Joseph Dysart was born on July 8, 1820 on the family farm, Eden Hill, in Huntingdon County, Pennsylvania, one of three sons of James and Jane Dysart. His family hired a tutor who introduced him to the classics and then he attended the early public schools of the county. When nineteen, he traveled to Iowa for the land sales that were expected in October 1839. When these sales were postponed he and a friend returned home on foot, covering an average of forty miles a day.

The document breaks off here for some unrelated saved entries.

/-- **(D2) SYNTHESIS.** A lattice solution `(x, β) ∈ W × ℝ` of `(4π²ν)x − βD₃x + B(x,x) = Π𝓕f`
(`f` smooth, divergence free, mean zero, so `Π𝓕f = 𝓕f`) has rapidly decaying `x̌`
(`SteadyLatticeDrift.rapidDecay_of_perturbed_eq` against the single mode `δ₀M`,
`M = complexify(−βe₃)`, whose projected linearised symbol is the drift `−β·2πi k₃`), and
`SteadyLatticeDrift.steadyState_of_fourier_drift` synthesises a classical steady state `u'` of
`NS_ν(f)` with `𝓕u' = x̌ + δ₀M`, i.e. of mean `−βe₃`; the field `u = u' + βe₃` is smooth,
divergence free, mean zero, has `𝓕u = x̌`, and the momentum equation of `u' = u − βe₃`
rearranges to the drifted equation `u·∇u − νΔu + ∇p − β∂₃u = f`
(`(u − βe₃)·∇(u − βe₃) = u·∇u − β∂₃u`, `Δ(u − βe₃) = Δu`). [folklore] -/
theorem dictionary_synthesis :
    ∀ (ν : ℝ) (f : 𝕋³ → E³) (x : W) (β : ℝ), 0 < ν → IsSmooth f → IsDivFree f → HasZeroMean f →
      (∀ k : Fin 3 → ℤ, cw[((4 * Real.pi ^ 2 * ν) • x - β • D₃ x + B x x : W)] k =
          FluidPDE.Torus.lerayCoeff k (mFourierCoeff (complexify ∘ f) k)) →
      ∃ (u : 𝕋³ → E³) (p : 𝕋³ → ℝ), IsSmooth u ∧ IsSmooth p ∧ IsDivFree u ∧ HasZeroMean u ∧
        (∀ y, Torus.convect u u y - ν • Torus.laplacian u y + Torus.gradient p y -
            β • Torus.partialDeriv (2 : Fin 3) u y = f y) ∧
        mFourierCoeff (complexify ∘ u) = cf[cw[x]] := by
  intro ν f x β hν hf hfd hf0 heq
  -- the drift vector `M = complexify(−βe₃)` and its symbol
  set M : EuclideanSpace ℂ (Fin 3) := complexify (-(β • EuclideanSpace.single (2 : Fin 3) (1 : ℝ)) : E³) with hM
  have hMc : conjVec M = M := by rw [hM]; exact conjVec_complexify _
  have hkM : ∀ k : Fin 3 → ℤ, 2 * Real.pi * Complex.I * kdot[k, M] =
      -(β : ℂ) * (2 * Real.pi * Complex.I * ((k (2 : Fin 3) : ℤ) : ℂ)) := fun k => by
    rw [hM]; exact driftCoeff_e3 β k
  -- the force coefficients: `Π 𝓕f = 𝓕f`
  set F : (Fin 3 → ℤ) → EuclideanSpace ℂ (Fin 3) := mFourierCoeff (complexify ∘ f) with hF
  have hFr : RapidDecay F := hf.complexify_comp.rapidDecay_mFourierCoeff
  have hFt : ∀ k : Fin 3 → ℤ, kdot[k, F k] = 0 := fun k => hfd.sum_mul_mFourierCoeff_eq_zero hf k
  have hF0 : F 0 = 0 := mFourierCoeff_complexify_zero_of_hasZeroMean hf hf0
  have hPF : ∀ k : Fin 3 → ℤ, FluidPDE.Torus.lerayCoeff k (F k) = F k := fun k => by
    by_cases hk : k = 0
    · subst hk; rw [hF0, lerayCoeff_zero_vec]
    · exact lerayCoeff_of_kdot_eq_zero hk (hFt k)
  -- the coordinates of the lattice equation
  have hco : ∀ k : Fin 3 → ℤ, (((4 * Real.pi ^ 2 * ν : ℝ)) : ℂ) • cw[x] k +
      (-(β : ℂ) * (2 * Real.pi * Complex.I * ((k (2 : Fin 3) : ℤ) : ℂ))) • cf[cw[x]] k +
      FluidPDE.Torus.lerayCoeff k (nl[cf[cw[x]], cf[cw[x]]] k) = F k := by
    intro k
    have h := heq k
    rw [coeW_add, coeW_sub, coeW_smul, coeW_smul, hB, hD₃, hPF] at h
    simp only [Pi.add_apply, Pi.sub_apply, Pi.smul_apply] at h
    rw [← Complex.coe_smul, ← Complex.coe_smul, smul_smul] at h
    rw [neg_mul, neg_smul, ← sub_eq_add_neg]
    exact h
  -- rapid decay of `x̌`
  have hxr : RapidDecay cf[cw[x]] :=
    rapidDecay_of_perturbed_eq hν (rapidDecay_single M) (single_transversal M) (x : ℓ2) (W_trans hW x)
      (F := F) (fun s => tsum_weight_mul_enorm_ne_top_of_rapidDecay hFr s)
      (fun k => by
        rw [leray_nl_linearised_single M (W_trans hW x) k, hkM k]
        exact hco k)
  -- the drifted steady lattice equations for `x̌` with drift vector `M`
  have heq' : ∀ k : Fin 3 → ℤ, (((ν * (4 * Real.pi ^ 2 * freqNormSq k)) : ℝ) : ℂ) • cf[cw[x]] k +
      (2 * Real.pi * Complex.I * kdot[k, M]) • cf[cw[x]] k +
      FluidPDE.Torus.lerayCoeff k (nl[cf[cw[x]], cf[cw[x]]] k) = mFourierCoeff (complexify ∘ f) k := by
    intro k
    rw [hkM k, ← smul_eq_weight_smul_cf (W_zero hW x) k]
    exact hco k
  obtain ⟨u', p, hst', hu', hû'⟩ := steadyState_of_fourier_drift hf hfd hf0 hxr (isConjSymm_cf (W_conj hW x))
    (cf_transversal (W_trans hW x)) (cf_zero _) hMc heq'
  have hp : IsSmooth p := hst'.smooth_pressure.isSmooth_slice (Set.mem_univ 0)
  have hdiv' : IsDivFree u' := hst'.divFree 0 (Set.mem_univ 0)
  have hu'1 : IsContDiff 1 u' := hu'.isContDiff (by simp)
  -- the momentum equation of `u'`
  have hmom' : ∀ y, Torus.convect u' u' y = ν • Torus.laplacian u' y - Torus.gradient p y + f y := by
    intro y
    have hm := hst'.momentum 0 (Set.mem_univ 0) y
    have ht : Torus.timeDerivWithin Set.univ (fun _ : ℝ => u') 0 y = 0 := by simp [Torus.timeDerivWithin]
    rw [ht, zero_add] at hm
    exact hm
  -- restore the mean: `u = u' − (−β)e₃ = u' + βe₃`; its coefficients are `x̌ + δ₀M + δ₀ complexify(βe₃) = x̌`
  have hu : IsSmooth (fun y => u' y - (-β) • (EuclideanSpace.single (2 : Fin 3) (1 : ℝ) : E³)) :=
    hu'.sub (isSmooth_const _)
  have hcoefu : mFourierCoeff (complexify ∘ fun y => u' y - (-β) • (EuclideanSpace.single (2 : Fin 3) (1 : ℝ) : E³)) =
      cf[cw[x]] := by
    have e : (complexify ∘ fun y => u' y - (-β) • (EuclideanSpace.single (2 : Fin 3) (1 : ℝ) : E³) :
        𝕋³ → EuclideanSpace ℂ (Fin 3)) =
        (complexify ∘ u') - fun _ => complexify ((-β) • (EuclideanSpace.single (2 : Fin 3) (1 : ℝ) : E³)) := by
      funext y; simp
    rw [e]
    funext k
    rw [mFourierCoeff_sub hu'.complexify_comp.integrable (integrable_const _), hû', Pi.add_apply]
    by_cases hk : k = 0
    · subst hk
      rw [Pi.single_eq_same, mFourierCoeff_eq_integral_volume, integral_smul_const, integral_mFourier]
      simp only [neg_zero, if_true, one_smul]
      rw [hM, neg_smul, add_sub_cancel_right]
    · rw [Pi.single_eq_of_ne hk, add_zero, mFourierCoeff_const_of_ne_zero _ hk, sub_zero]
  refine ⟨fun y => u' y - (-β) • EuclideanSpace.single (2 : Fin 3) (1 : ℝ), p, hu, hp,
    DriftAbsorption.isDivFree_sub_const hdiv' _, ?_, fun y => ?_, hcoefu⟩
  · -- mean zero: `complexify (∫ u) = 𝓕u(0) = x̌(0) = 0`
    have h1 := mFourierCoeff_complexify_zero hu
    rw [congrFun hcoefu 0, cf_zero] at h1
    have h2 : (∫ y, (u' y - (-β) • (EuclideanSpace.single (2 : Fin 3) (1 : ℝ) : E³))) = 0 :=
      complexify_injective (by rw [← h1, map_zero])
    exact h2
  · -- the drifted momentum equation
    rw [DriftAbsorption.convect_sub_smul_single hu'1, DriftAbsorption.torusLaplacian_sub_const,
      DriftAbsorption.torusPartialDeriv_sub_const, hmom' y, neg_smul, sub_neg_eq_add]
    abel

end Synthesis

/-! ## The stub -/

/-- **LATTICE DICTIONARY** (the registered stub `stub_latticeDictionary` of the line `Sketch`): in
the frame of `SteadyLattice` / `SteadyLatticeDrift` (state space `W` characterised by `hW`,
bilinear map `B` by `hB`, drift multiplier `D₃` along `e₃` by `hD₃`),
(D1) a classical steady state `u₀ − ce₃` of `NS_ν(f₀)` (`u₀` smooth, divergence free, mean zero)
gives `x₀ ∈ W` with `x̌₀ = 𝓕u₀` and `(4π²ν)x₀ − cD₃x₀ + B(x₀,x₀) = Π𝓕f₀` coordinatewise;
(D2) a lattice solution `(x, β)` of `(4π²ν)x − βD₃x + B(x,x) = Π𝓕f` (`f` smooth, divergence free,
mean zero) synthesises a smooth divergence-free mean-zero `u` and a smooth `p` with
`u·∇u − νΔu + ∇p − β∂₃u = f` and `𝓕u = x̌`;
(D3) smooth mean-zero `g₁, g₂` give `G₁, G₂ ∈ W` with coordinates `Π𝓕gᵢ` and
`‖G₁ − G₂‖² ≤ ∫‖g₁ − g₂‖²`. [folklore] -/
theorem stub_latticeDictionary :
    ∀ {W : Submodule ℝ ℓ2}
      (hW : ∀ x : ℓ2, x ∈ W ↔ cw[x] 0 = 0 ∧ (∀ kk : Fin 3 → ℤ, kdot[kk, cw[x] kk] = 0) ∧ IsConjSymm cw[x])
      {B : W → W → W} (hB : ∀ x y : W, cw[B x y] = fun k => FluidPDE.Torus.lerayCoeff k (nl[cf[cw[x]], cf[cw[y]]] k))
      {D₃ : W →L[ℝ] W}
      (hD₃ : ∀ x : W, cw[D₃ x] = fun k => (2 * Real.pi * Complex.I * ((k (2 : Fin 3) : ℤ) : ℂ)) • cf[cw[x]] k),
    (∀ (ν : ℝ) (f₀ u₀ : 𝕋³ → E³) (p₀ : 𝕋³ → ℝ) (c : ℝ), 0 < ν → IsSmooth f₀ → HasZeroMean f₀ →
      IsSmooth u₀ → IsDivFree u₀ → HasZeroMean u₀ →
      FluidPDE.Torus.IsSteadyNSState ν f₀ (fun x => u₀ x - c • EuclideanSpace.single (2 : Fin 3) (1 : ℝ)) p₀ →
      ∃ x₀ : W, cf[cw[x₀]] = mFourierCoeff (complexify ∘ u₀) ∧
        ∀ k : Fin 3 → ℤ, cw[((4 * Real.pi ^ 2 * ν) • x₀ - c • D₃ x₀ + B x₀ x₀ : W)] k =
          FluidPDE.Torus.lerayCoeff k (mFourierCoeff (complexify ∘ f₀) k)) ∧
    (∀ (ν : ℝ) (f : 𝕋³ → E³) (x : W) (β : ℝ), 0 < ν → IsSmooth f → IsDivFree f → HasZeroMean f →
      (∀ k : Fin 3 → ℤ, cw[((4 * Real.pi ^ 2 * ν) • x - β • D₃ x + B x x : W)] k =
          FluidPDE.Torus.lerayCoeff k (mFourierCoeff (complexify ∘ f) k)) →
      ∃ (u : 𝕋³ → E³) (p : 𝕋³ → ℝ), IsSmooth u ∧ IsSmooth p ∧ IsDivFree u ∧ HasZeroMean u ∧
        (∀ y, Torus.convect u u y - ν • Torus.laplacian u y + Torus.gradient p y -
            β • Torus.partialDeriv (2 : Fin 3) u y = f y) ∧
        mFourierCoeff (complexify ∘ u) = cf[cw[x]]) ∧
    (∀ (g₁ g₂ : 𝕋³ → E³), IsSmooth g₁ → HasZeroMean g₁ → IsSmooth g₂ → HasZeroMean g₂ →
      ∃ G₁ G₂ : W, (∀ k : Fin 3 → ℤ, cw[G₁] k = FluidPDE.Torus.lerayCoeff k (mFourierCoeff (complexify ∘ g₁) k)) ∧
        (∀ k : Fin 3 → ℤ, cw[G₂] k = FluidPDE.Torus.lerayCoeff k (mFourierCoeff (complexify ∘ g₂) k)) ∧
        ‖G₁ - G₂‖ ^ 2 ≤ MeasureTheory.integral MeasureTheory.volume (fun y => ‖g₁ y - g₂ y‖ ^ 2)) := by
  intro W hW B hB D₃ hD₃
  exact ⟨dictionary_baseState hW hB hD₃, dictionary_synthesis hW hB hD₃, dictionary_forces hW⟩

end Summit.AnomalousDissipation.AnomalousDissipation.Theorems.NewtonRealisation.LatticeDictionary

end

Soon after, he entered Dickinson's Preparatory School and then the College in the class of 1845. He was an exemplary student, was elected as a member of the Union Philosophical Society, and on graduation with his class gave the valedictory speech. Following his degree, he became principal of the Hillsboro Male Academy on Maryland’s Eastern Shore. Falling ill, he left Hillsboro in 1847 and took up teaching in Mississippi, first as a private tutor and than as principal of the Aberdeen Male Academy in Aberdeen, Mississippi between 1851 and 1853. In his spare time, he studied law and passed the Mississippi bar. He then traveled to Lee County in Illinois where he owned land and took up farming. Selling up to the railroad at a healthy profit, he moved on once again in April 1856 to the town of Vinton in Benton County, Iowa.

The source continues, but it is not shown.